Subex has managed to convert ₹447 crore of FCCBs, out of a total of ₹492 crore, making it almost a debt-free company after 4 years. The company has managed to do this before the bonds mature, in March 2017.
The Bengaluru-based company had allotted equity shares in tranches to cover its FCCBs issued over a period of time. In July 2012, Subex had issued secured bonds worth $127.721 million, which was supposed to mature in July 2017 at a conversion price of ₹22.79 per share and an interest rate of 5.7 per cent. Of this, bonds worth $36.3 million were to be mandatorily converted into equity shares at a conversion price of ₹22.79 per share.
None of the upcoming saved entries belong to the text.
import Summits.HodgeConjecture.HodgeConjecture.Theorems.Ring2WeilCoverageRamifiedTypesLevel36
import Summits.HodgeConjecture.HodgeConjecture.Theorems.Ring2WeilCoverageRealGeneratorTypes
import HarnessLib

/-!
# Weil-type family coverage — THE PRODUCT TYPE `𝔮₃𝔮₂` ON THE `ℚ(i)`-BALANCED `ℤ[ζ₃₆]`-CM TYPES EXISTS
# (`𝔬𝔣₀ = (π_Aπ_B)`, `π_A = ζ³³(1 − ζ⁴)(1 − ζ²)`, `π_B = ζ³¹(1 − ζ⁹)(1 − ζ)`, degree `24`): the type behind pub-hsemireg's
# row R3 = `(3, ℚ(i), 3)` (part 116 computes its van Geemen class)

research route conditional on HC_CM; not a corollary; Q11.4-sentence-2 already refuted in dim ≥ 3.

Ring 2, WEIL-TYPE FAMILY-COVERAGE CENSUS (`HOME/WEIL-FAMILY-COVERAGE.md` `## b01`, block b01.41 (C) «cross-checks: … the type
`𝔮₂𝔮₃` (degree 24) on the `ℚ(i)`-balanced `ℤ[ζ₃₆]`-types = b01.17's `A′₃₆` on R3 = `(3, ℚ(i), 3)`», S-pencil there), part
115 of the `Ring2WeilCoverage*` series; a complement to part 49b (`Ring2WeilCoverageRamifiedTypesLevel36`): there the two
ramified primes `𝔮₃ = (π_A)`, `𝔮₂ = (π_B)` of `ℚ(ζ₃₆)⁺` each FLIP the principal verdict (`N(π_A) = −3`, `N(π_B) = −8`), so
they polarise the `ℚ(√−3)`-balanced types; their PRODUCT has positive norm and polarises the SAME CM types as the
principal form — the `ℚ(i)`-balanced ones (the YES row `(36, ℚ(i))`, `N_K = {7, 11, 19, 23, 31, 35}`).

* §1 the sign dictionary of `ϖ = π_Aπ_B` (real, non-zero): `Re φ(ϖ) < 0 ↔ t ∈ {5, 7, 11, 17, 19, 25, 29, 31}` (`= A_A ∆ A_B`;
  part 13 `re_embedding_gen` twice: a product of two non-zero reals is negative iff exactly one factor is); the twisted
  set `X = N_odd ∆ A = {1, 5, 11, 13, 17, 29}`; the reduced form `π_Aπ_B = −1 + 2ζ³ − 2ζ⁷ + 2ζ⁸ − ζ⁹ − 2ζ¹⁰ + 2ζ¹¹`.
* §2 **EXISTENCE: every `ℚ(i)`-balanced CM type `Φ` of `ℚ(ζ₃₆)` carries a `Φ`-positive divisor of type `𝔣₀`,
  `𝔬𝔣₀ = (π_Aπ_B)`** (part 53 `exists_type_of_even'` + THEOREM L (ii) at `36`; `|S_Φ ∩ X| ≡ |X ∖ N_K| + 3 = 5 + 3 ≡ 0`),
  and such an `𝔣₀ ⊆ 𝓞 K⁺` exists.

HONEST FRAMING as parts 48–54: kernel statements about Shimura's divisors of type `(K; Φ; 𝔣₀)` on the principal CM torus
`ℂ^Φ/Φ(ℤ[ζ₃₆])` and residue combinatorics (`decide`); nothing about Hodge classes, `W_K`, general members or HC; `HC_CM`
is used nowhere.  No `def`, no named fact, no `sorry`.

References: [cite: Shimura1998, §14.3 Prop. 4–5, pp. 103–104]; [cite: Washington1997, §8.1]; census b01.16 (E), b01.17,
b01.41 (C) (seat-derived).
-/

noncomputable section

open Polynomial NumberField Complex Finset
open scoped nonZeroDivisors

namespace Summit.HodgeConjecture.Ring2WeilCoverage.WeilGramLevel36TypeABExists

open Literature.AlgebraicGeometry.Motives (CMType)
open Literature.AlgebraicGeometry.HodgeTheory (IsCMTypeSet)
open Literature.AlgebraicGeometry.ComplexMultiplication.CyclotomicCMType (isCMTypeSet_residueFilter)
open Literature.NumberTheory.ComplexMultiplication
open Summit.HodgeConjecture.Ring2WeilCoverage.RamifiedTypes (complexConj_gen gen_ne_zero card_inter_mod_two_eq)
open Summit.HodgeConjecture.Ring2WeilCoverage.RealGeneratorTypes (exists_type_of_even' exists_ideal_map_eq_span)
open Summit.HodgeConjecture.Ring2WeilCoverage.CyclotomicUnitProducts (re_embedding_gen)
open Summit.HodgeConjecture.Ring2WeilCoverage.CyclotomicPrincipalObstruction (coprime_of_apply_eq_toCircle)
open Summit.HodgeConjecture.Ring2WeilCoverage.CMTypeSetOddPositions (two_mul_card_eq_card_units)
open Summit.HodgeConjecture.Ring2WeilCoverage.CyclotomicSignaturesG6 (exists_units_sign_eq_thirtySix)

variable {K : Type} [Field K] [NumberField K] {ζ : K}

/-- `𝐞(t) = exp(2πi t/n) ∈ ℂ` (`ZMod.toCircle`). -/
local notation3 (prettyPrint := false) "𝐞 " t:max => ((ZMod.toCircle t : Circle) : ℂ)

/-- the residue set `S_Φ` read at level `36`. -/
local notation3 (prettyPrint := false) "SΦ[" Φ "," z "]" =>
  (Finset.univ.filter fun t : ZMod 36 => ∃ σ ∈ (Φ : CMType K).1, σ (z : K) = 𝐞 t)

/-- part 53's twisted set `X_A` at level `36`. -/
local notation3 (prettyPrint := false) "XA36 " A:max =>
  (Finset.univ.filter fun t : ZMod 36 => t.val.Coprime 36 ∧
    ¬ (t ∈ (A : Finset (ZMod 36)) ↔ Even (Finset.card (Finset.filter (fun s : ZMod 36 => s.val.Coprime 36 ∧ s.val < t.val) Finset.univ))))

/-! ### §1 The product `ϖ = π_Aπ_B`: sign dictionary, twisted set, reduced form -/

/-- **`ϖ = π_Aπ_B` is real, non-zero, and `Re φ(ϖ) < 0 ↔ t ∈ {5, 7, 11, 17, 19, 25, 29, 31}`** for `φ ζ = 𝐞(t)` (the
symmetric difference of the sign sets `A_A = {1,5,7,29,31,35}`, `A_B = {1,11,17,19,25,35}` of part 13's sign law
`re_embedding_gen` for `π_A = ζ³³(1 − ζ⁴)(1 − ζ²)` and `π_B = ζ³¹(1 − ζ⁹)(1 − ζ)`: a product of two non-zero reals is negative
iff exactly one factor is).
research route conditional on HC_CM; not a corollary; Q11.4-sentence-2 already refuted in dim ≥ 3. [cite: Washington1997, §8.1] -/
theorem signSet_thirtySix_AB [IsCMField K] (hζ : IsPrimitiveRoot ζ 36) :
    (∀ (φ : K →+* ℂ) (t : ZMod 36), φ ζ = 𝐞 t →
      ((φ (ζ ^ 33 * (1 - ζ ^ 4) * (1 - ζ ^ 2) * (ζ ^ 31 * (1 - ζ ^ 9) * (1 - ζ)))).re < 0 ↔ t ∈ ({5, 7, 11, 17, 19, 25, 29, 31} : Finset (ZMod 36)))) ∧
    IsCMField.complexConj K (ζ ^ 33 * (1 - ζ ^ 4) * (1 - ζ ^ 2) * (ζ ^ 31 * (1 - ζ ^ 9) * (1 - ζ))) = ζ ^ 33 * (1 - ζ ^ 4) * (1 - ζ ^ 2) * (ζ ^ 31 * (1 - ζ ^ 9) * (1 - ζ)) ∧
      ζ ^ 33 * (1 - ζ ^ 4) * (1 - ζ ^ 2) * (ζ ^ 31 * (1 - ζ ^ 9) * (1 - ζ)) ≠ 0 := by
  have hA : ¬ 36 ∣ ((4, 2, 33) : ℕ × ℕ × ℕ).1 ∧ ¬ 36 ∣ ((4, 2, 33) : ℕ × ℕ × ℕ).2.1 ∧
      (2 * ((4, 2, 33) : ℕ × ℕ × ℕ).2.2 + ((4, 2, 33) : ℕ × ℕ × ℕ).1 + ((4, 2, 33) : ℕ × ℕ × ℕ).2.1) % (2 * 36) = 0 := by
    decide
  have hB : ¬ 36 ∣ ((9, 1, 31) : ℕ × ℕ × ℕ).1 ∧ ¬ 36 ∣ ((9, 1, 31) : ℕ × ℕ × ℕ).2.1 ∧
      (2 * ((9, 1, 31) : ℕ × ℕ × ℕ).2.2 + ((9, 1, 31) : ℕ × ℕ × ℕ).1 + ((9, 1, 31) : ℕ × ℕ × ℕ).2.1) % (2 * 36) = 0 := by
    decide
  have hrealA : IsCMField.complexConj K (ζ ^ 33 * (1 - ζ ^ 4) * (1 - ζ ^ 2)) = ζ ^ 33 * (1 - ζ ^ 4) * (1 - ζ ^ 2) := complexConj_gen hζ hA
  have hrealB : IsCMField.complexConj K (ζ ^ 31 * (1 - ζ ^ 9) * (1 - ζ)) = ζ ^ 31 * (1 - ζ ^ 9) * (1 - ζ) := by
    simpa only [pow_one] using complexConj_gen hζ hB
  have h0A : (ζ ^ 33 * (1 - ζ ^ 4) * (1 - ζ ^ 2) : K) ≠ 0 := gen_ne_zero hζ hA
  have h0B : (ζ ^ 31 * (1 - ζ ^ 9) * (1 - ζ) : K) ≠ 0 := by simpa only [pow_one] using gen_ne_zero hζ hB
  refine ⟨fun φ t hφt => ?_, by rw [map_mul, hrealA, hrealB], mul_ne_zero h0A h0B⟩
  have ht := coprime_of_apply_eq_toCircle hζ hφt
  have kA := re_embedding_gen hφt ht (a := 4) (b := 2) (h := 33) (by decide) (by decide) (by decide)
  have kB' := re_embedding_gen hφt ht (a := 9) (b := 1) (h := 31) (by decide) (by decide) (by decide)
  have kB : ((φ (ζ ^ 31 * (1 - ζ ^ 9) * (1 - ζ))).re < 0 ↔ (36 < 9 * t.val % (2 * 36) ↔ 36 < 1 * t.val % (2 * 36))) ∧
      (φ (ζ ^ 31 * (1 - ζ ^ 9) * (1 - ζ))).re ≠ 0 ∧ (φ (ζ ^ 31 * (1 - ζ ^ 9) * (1 - ζ))).im = 0 := by
    simpa only [pow_one] using kB'
  have hA0 : 0 < (φ (ζ ^ 33 * (1 - ζ ^ 4) * (1 - ζ ^ 2))).re ↔ ¬ (φ (ζ ^ 33 * (1 - ζ ^ 4) * (1 - ζ ^ 2))).re < 0 :=
    ⟨fun h => not_lt.mpr h.le, fun h => lt_of_le_of_ne (not_lt.mp h) kA.2.1.symm⟩
  have hB0 : 0 < (φ (ζ ^ 31 * (1 - ζ ^ 9) * (1 - ζ))).re ↔ ¬ (φ (ζ ^ 31 * (1 - ζ ^ 9) * (1 - ζ))).re < 0 :=
    ⟨fun h => not_lt.mpr h.le, fun h => lt_of_le_of_ne (not_lt.mp h) kB.2.1.symm⟩
  have hdec : ∀ s : ZMod 36, s.val.Coprime 36 →
      ((¬ (36 < 4 * s.val % (2 * 36) ↔ 36 < 2 * s.val % (2 * 36)) ∧
          (36 < 9 * s.val % (2 * 36) ↔ 36 < 1 * s.val % (2 * 36))) ∨
        ((36 < 4 * s.val % (2 * 36) ↔ 36 < 2 * s.val % (2 * 36)) ∧
          ¬ (36 < 9 * s.val % (2 * 36) ↔ 36 < 1 * s.val % (2 * 36))) ↔
        s ∈ ({5, 7, 11, 17, 19, 25, 29, 31} : Finset (ZMod 36))) := by
    decide
  rw [map_mul, Complex.mul_re, kA.2.2, kB.2.2, mul_zero, sub_zero, mul_neg_iff, hA0, hB0, kA.1, kB.1]
  exact hdec t ht

/-- **`X_A = N_odd ∆ A = {1, 5, 11, 13, 17, 29}` at level `36`** for `A = {5, 7, 11, 17, 19, 25, 29, 31}` (`decide`;
`|X ∖ N_K| = 5` for `N_K = {7, 11, 19, 23, 31, 35}`, so `|S_Φ ∩ X| ≡ 5 + 3 ≡ 0` on the `ℚ(i)`-balanced types).
research route conditional on HC_CM; not a corollary; Q11.4-sentence-2 already refuted in dim ≥ 3. [folklore] -/
theorem twistSetA_thirtySix_AB :
    XA36 ({5, 7, 11, 17, 19, 25, 29, 31} : Finset (ZMod 36)) = ({1, 5, 11, 13, 17, 29} : Finset (ZMod 36)) := by
  decide

omit [NumberField K] in
/-- **`π_Aπ_B = −1 + 2ζ³ − 2ζ⁷ + 2ζ⁸ − ζ⁹ − 2ζ¹⁰ + 2ζ¹¹ =: ϖ_AB`** (reduction modulo `Φ₃₆(ζ) = ζ¹² − ζ⁶ + 1 = 0`; the short
form is part 116's reference parameter). research route conditional on HC_CM; not a corollary; Q11.4-sentence-2 already refuted in dim ≥ 3. [folklore] -/
theorem prodAB_eq (hζ : IsPrimitiveRoot ζ 36) : ζ ^ 33 * (1 - ζ ^ 4) * (1 - ζ ^ 2) * (ζ ^ 31 * (1 - ζ ^ 9) * (1 - ζ)) = (-1 + 2 * ζ ^ 3 - 2 * ζ ^ 7 + 2 * ζ ^ 8 - ζ ^ 9 - 2 * ζ ^ 10 + 2 * ζ ^ 11) := by
  have h36 : ζ ^ 36 = 1 := hζ.pow_eq_one
  have hΦ : ζ ^ 12 - ζ ^ 6 + 1 = 0 := by
    have h18 : ζ ^ 18 - 1 ≠ 0 := sub_ne_zero.mpr (hζ.pow_ne_one_of_pos_of_lt (by norm_num) (by norm_num))
    have h12 : ζ ^ 12 ≠ 1 := hζ.pow_ne_one_of_pos_of_lt (by norm_num) (by norm_num)
    have h6 : ζ ^ 6 + 1 ≠ 0 := fun h => h12 (by linear_combination (ζ ^ 6 - 1) * h)
    have h : (ζ ^ 18 - 1) * (ζ ^ 6 + 1) * (ζ ^ 12 - ζ ^ 6 + 1) = 0 := by linear_combination h36
    rcases mul_eq_zero.mp h with h' | h'
    · exact absurd h' (mul_ne_zero h18 h6)
    · exact h'
  linear_combination (1 - ζ + ζ^2 - ζ^3 - ζ^4 + ζ^5 + ζ^10 - ζ^11 - ζ^12 + ζ^13 - ζ^14 + ζ^15 + 2 * ζ^16 - 2 * ζ^17 -
    ζ^18 + ζ^19 - ζ^20 + ζ^21 + ζ^22 - ζ^23) * hΦ +
    (-ζ + ζ^2 + ζ^3 - ζ^4 + ζ^5 - ζ^6 - ζ^7 + ζ^8 + ζ^28 - ζ^29 - ζ^30 + ζ^31 - ζ^32 + ζ^33 + ζ^34 -
    ζ^35 - ζ^37 + ζ^38 + ζ^39 - ζ^40 + ζ^41 - ζ^42 - ζ^43 + ζ^44) * h36

omit [NumberField K] in
/-- The integer `Π_A·Π_B` of `𝓞 K` coerces to `π_Aπ_B`. [folklore] -/
theorem coe_gen_AB (hζ : IsPrimitiveRoot ζ 36) :
    (((hζ.toInteger ^ 33 * (1 - hζ.toInteger ^ 4) * (1 - hζ.toInteger ^ 2) * (hζ.toInteger ^ 31 * (1 - hζ.toInteger ^ 9) * (1 - hζ.toInteger)) : 𝓞 K)) : K) = ζ ^ 33 * (1 - ζ ^ 4) * (1 - ζ ^ 2) * (ζ ^ 31 * (1 - ζ ^ 9) * (1 - ζ)) := by
  push_cast
  rfl

omit [NumberField K] in
/-- The integer `Π_A·Π_B` of `𝓞 K` coerces to `ϖ_AB` (the reduced form). [folklore] -/
theorem coe_gen_AB' (hζ : IsPrimitiveRoot ζ 36) : (((hζ.toInteger ^ 33 * (1 - hζ.toInteger ^ 4) * (1 - hζ.toInteger ^ 2) * (hζ.toInteger ^ 31 * (1 - hζ.toInteger ^ 9) * (1 - hζ.toInteger)) : 𝓞 K)) : K) = (-1 + 2 * ζ ^ 3 - 2 * ζ ^ 7 + 2 * ζ ^ 8 - ζ ^ 9 - 2 * ζ ^ 10 + 2 * ζ ^ 11) := by
  rw [coe_gen_AB hζ, prodAB_eq hζ]

/-! ### §2 EXISTENCE of the type `(π_Aπ_B)` on every `ℚ(i)`-balanced CM type -/

open scoped Classical in
/-- **ROW `(ℚ(ζ₃₆), ℚ(i))` — THE PRODUCT TYPE `𝔮₃𝔮₂` EXISTS** (→ **R3 = `(3, ℚ(i), 3)`**, part 116): for every CM type `Φ` of
`ℚ(ζ₃₆)` balanced for `N_K = {7, 11, 19, 23, 31, 35}` (`K = ℚ(i)`, the YES row for principal polarisations) and every `𝔣₀`
with `𝔬𝔣₀ = (π_Aπ_B)`, the principal CM torus `ℂ^Φ/Φ(ℤ[ζ₃₆])` carries a `Φ`-positive divisor of type `(K; Φ; 𝔣₀)` (degree
`N(𝔣₀) = 3·8 = 24`).  Proof: part 53 `exists_type_of_even'` with §1's sign dictionary + THEOREM L (ii) at `36`
(`exists_units_sign_eq_thirtySix`) + `|S_Φ ∩ X| ≡ |X ∖ N_K| + 3 = 5 + 3 ≡ 0` (part 48 `card_inter_mod_two_eq`).
research route conditional on HC_CM; not a corollary; Q11.4-sentence-2 already refuted in dim ≥ 3. [cite: Shimura1998, §14.3 Prop. 4–5, pp. 103–104] -/
theorem exists_type_thirtySixAB_sqrt_neg_one [IsCMField K] [IsCyclotomicExtension {36} ℚ K]
    (hζ : IsPrimitiveRoot ζ 36) (Φ : CMType K)
    (hbal : 2 * (SΦ[Φ, ζ] ∩ ({7, 11, 19, 23, 31, 35} : Finset (ZMod 36))).card = (SΦ[Φ, ζ]).card)
    {𝔣₀ : Ideal (𝓞 (maximalRealSubfield K))}
    (h𝔣₀ : 𝔣₀.map (algebraMap (𝓞 (maximalRealSubfield K)) (𝓞 K)) = Ideal.span {(hζ.toInteger ^ 33 * (1 - hζ.toInteger ^ 4) * (1 - hζ.toInteger ^ 2) * (hζ.toInteger ^ 31 * (1 - hζ.toInteger ^ 9) * (1 - hζ.toInteger)) : 𝓞 K)}) :
    ∃ ζ' : K, IsCMField.complexConj K ζ' = -ζ' ∧ (∀ φ : Φ.1, 0 < (φ.1 ζ').im) ∧
        CMTypeLattice.IsOfType (1 : (FractionalIdeal (𝓞 K)⁰ K)ˣ) ζ' 𝔣₀ := by
  have hg : Nat.totient 36 = 2 * (5 + 1) := by decide
  obtain ⟨hA, hreal, h0⟩ := signSet_thirtySix_AB hζ
  have hP := coe_gen_AB hζ
  refine exists_type_of_even' hζ hg hreal h0 hP hA Φ h𝔣₀ (exists_units_sign_eq_thirtySix hζ Φ) ?_
  rw [twistSetA_thirtySix_AB]
  have hS := isCMTypeSet_residueFilter hζ Φ
  have hX : IsCMTypeSet 36 ({1, 5, 11, 13, 17, 29} : Finset (ZMod 36)) := by decide
  have hNK : IsCMTypeSet 36 ({7, 11, 19, 23, 31, 35} : Finset (ZMod 36)) := by decide
  have h1 := card_inter_mod_two_eq hS hX hNK
  have h2 := two_mul_card_eq_card_units hS
  have hU : (Finset.univ.filter fun t : ZMod 36 => t.val.Coprime 36).card = 12 := by decide
  have h3 : (({1, 5, 11, 13, 17, 29} : Finset (ZMod 36)) \ ({7, 11, 19, 23, 31, 35} : Finset (ZMod 36))).card = 5 := by
    decide
  rw [Nat.even_iff]
  omega

/-- **`∃ 𝔣₀ ⊆ 𝓞 K⁺` with `𝔬𝔣₀ = (π_Aπ_B)`** (the product is real: part 53 `exists_ideal_map_eq_span`), so the row theorem
is not vacuous. research route conditional on HC_CM; not a corollary; Q11.4-sentence-2 already refuted in dim ≥ 3. [cite: Shimura1998, §14.3, p. 103] -/
theorem exists_type_ideal_thirtySixAB [IsCMField K] (hζ : IsPrimitiveRoot ζ 36) :
    ∃ 𝔣₀ : Ideal (𝓞 (maximalRealSubfield K)),
      𝔣₀.map (algebraMap (𝓞 (maximalRealSubfield K)) (𝓞 K)) = Ideal.span {(hζ.toInteger ^ 33 * (1 - hζ.toInteger ^ 4) * (1 - hζ.toInteger ^ 2) * (hζ.toInteger ^ 31 * (1 - hζ.toInteger ^ 9) * (1 - hζ.toInteger)) : 𝓞 K)} := by
  obtain ⟨-, hreal, -⟩ := signSet_thirtySix_AB hζ
  exact exists_ideal_map_eq_span (coe_gen_AB hζ) hreal

end Summit.HodgeConjecture.Ring2WeilCoverage.WeilGramLevel36TypeABExists

end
Further, due to this conversion, an interest payable component of ₹104 crore which was earmarked, has now reversed and no longer needs to be paid, the company said in a statement.
This development coincided with its annual results. Subex reported revenues of ₹323 crore in the 2016 fiscal, 10 per cent down when they posted revenues of ₹359 crore in 2015 fiscal. Net profits for 2016 came in at ₹10 crore, down when compared to ₹58 crore in 2015 fiscal.
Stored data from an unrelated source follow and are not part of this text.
import Mathlib.Analysis.MellinInversion
import Mathlib.Analysis.SpecialFunctions.Gamma.Deriv
import Mathlib.Analysis.SpecialFunctions.Gamma.BohrMollerup
import Mathlib.Analysis.Complex.RemovableSingularity
import Mathlib.Analysis.Complex.CauchyIntegral
import Mathlib.Analysis.SpecialFunctions.JapaneseBracket
import Mathlib.MeasureTheory.Integral.IntegralEqImproper
import Literature.NumberTheory.LFunctions.RHZetaGrowthProofs
import Literature.NumberTheory.LFunctions.RiemannXiOrderProofs
import Literature.NumberTheory.LFunctions.MertensBoundRH
import HarnessLib

/-!
# Mellin–Barnes approximation of `1/ζ` by smoothed Möbius sums under RH

Topic: `Literature/NumberTheory/LFunctions`. Under the Riemann hypothesis, for `0 < κ ≤ 1/2`,
`σ₀ > 1/2`, `X ≥ 1` and `re s ≥ σ₀ + κ`,

  `‖∑_{a ≥ 1} μ(a) e^{-a/X} a^{-s} - 1/ζ(s)‖ ≤ K X^{-κ} (1 + |im s|)^{1/8}`

(`norm_LSeries_smoothedMoebius_sub_zetaInv_le`), a smoothed substitute for the sharp
partial-sum estimate `∑_{a≤n} μ(a)a^{-s} = 1/ζ(s) + O(n^{-δ/3}(1+|τ|)^ε)` of Balazard–Saias
(*Notes 1*, Lemme 2) = Báez-Duarte (2003), Lemma 2.1, which is what Báez-Duarte's proof of the
Nyman–Beurling criterion for natural dilations actually needs (see
`Literature/NumberTheory/LFunctions/NymanBeurlingProofs.lean`, `Literature.NumberTheory.LFunctions.InvZetaDirichletApprox`, and
`Literature/NumberTheory/LFunctions/NymanBeurlingBaezDuarteProofs.lean` for the deduction).

## The argument (Titchmarsh §14.25 with a smooth cutoff)

With `G_{s,X}(z) = Γ(z) X^z (zetaInv(s+z) - zetaInv(s))` — holomorphic on `-1 < re z`,
`re(s+z) > 1/2` under RH, the simple pole of `Γ` at `0` being cancelled (`mbIntegrand`, written
with `Γ(z+1)` and a difference quotient), where `zetaInv = 1/ζ` continued through the pole of `ζ`
by `zetaInv 1 = 0` —, Cauchy's theorem on the rectangles `[-κ, 2] × [-Y, Y]` and `Y → ∞` give
`∫ G_{s,X}(2+iy) dy = ∫ G_{s,X}(-κ+iy) dy` (the tree's
`Literature.NumberTheory.LFunctions.MertensBoundRH.integral_vertical_eq_of_tendsto`; the horizontal sides are `O(Y^{-2})` by
`Γ(w) = Γ(w+3)/(w(w+1)(w+2))`, `|Γ(w+3)| ≤ 24`). On `re z = 2` the
Mellin–Barnes formula `e^{-x} = (2π)⁻¹∫ Γ(2+iy) x^{-2-iy} dy` (Mathlib's Mellin inversion,
`mellinInv_Gamma_two`) and `1/ζ(w) = ∑ μ(a)a^{-w}` (`re w > 1`) evaluate the integral as
`2π ∑ μ(a)e^{-a/X}a^{-s} - 2π e^{-1/X} zetaInv(s)` (`integral_mbIntegrand_two`, `∫∑ = ∑∫`); on
`re z = -κ`, Littlewood's `1/ζ(w) = O((1+|im w|)^{1/8})` for `re w ≥ σ₀` (Titchmarsh (14.2.6),
`Literature/NumberTheory/LFunctions/RHZetaGrowthProofs.lean`) and `|Γ(-κ+iy)| ≪ κ⁻¹(1+|y|)^{-2}`
bound it by `O(X^{-κ}(1+|im s|)^{1/8})`. Finally `1 - e^{-1/X} ≤ X^{-κ}`.

## Main definitions and results (all proved)

* (`1/ζ` continued through the pole is the tree's `Literature.NumberTheory.LFunctions.MertensBoundRH.zetaInv`; here
  `exists_norm_zetaInv_le`, `zetaInv_eq_LSeries`.)
* `Literature.NumberTheory.LFunctions.MellinBarnes.mbIntegrand`, `Literature.NumberTheory.LFunctions.MellinBarnes.smoothedMoebius`, `Literature.NumberTheory.LFunctions.MellinBarnes.mbCoeff` (defs).
* `Literature.NumberTheory.LFunctions.MellinBarnes.mellinInv_Gamma_two` — `e^{-x} = (2π)⁻¹ ∫ Γ(2+iy)x^{-(2+iy)}dy`.
* `Literature.NumberTheory.LFunctions.MellinBarnes.integral_mbIntegrand_two` — evaluation on `re z = 2`.
* `Literature.NumberTheory.LFunctions.MellinBarnes.norm_LSeries_smoothedMoebius_sub_zetaInv_le` — the main estimate.
* `Literature.NumberTheory.LFunctions.MellinBarnes.norm_LSeries_sub_sum_le`, `tendsto_tail_exp` — truncation of the smoothed sum;
  `Literature.NumberTheory.LFunctions.MellinBarnes.sum_mbCoeff_mul_cpow` — the coefficients `mbCoeff` give the truncated sum.

## References

* E. C. Titchmarsh, *The Theory of the Riemann Zeta-Function*, 2nd ed. (1986), §14.2 (14.2.6)
  and §14.25 (Perron-type treatment of `∑ μ(n)n^{-s}` under RH).
* L. Báez-Duarte, *A strengthening of the Nyman–Beurling criterion for the Riemann hypothesis*,
  Atti Accad. Naz. Lincei (9) 14 (2003), 5–11, Lemma 2.1 and §2.2.
* M. Balazard, E. Saias, *Notes sur la fonction ζ de Riemann, 1*, Adv. Math. 139 (1998), Lemme 2.
-/

noncomputable section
Talking to BusinessLine , Surjeet Singh, Managing Director & CEO, said that with the debt almost taken care of, the company will look to aggressively invest and opens up strategic opportunities in its business. Subex provides technology to global telcos such as Telstra to help them improve their operational efficiency and get more revenues from subscribers.
Singh is confident that in the 2017 fiscal, Subex, with a project pipeline of $150 million in total contract value, largely due to the fact that it is discarding its software licence model to that of managing a telco’s platform.
“We knew where to go but had this balance-sheet overhang,” said Singh, adding that with $13 million in operating cash and operating margins of 23 per cent will help fuel growth forward.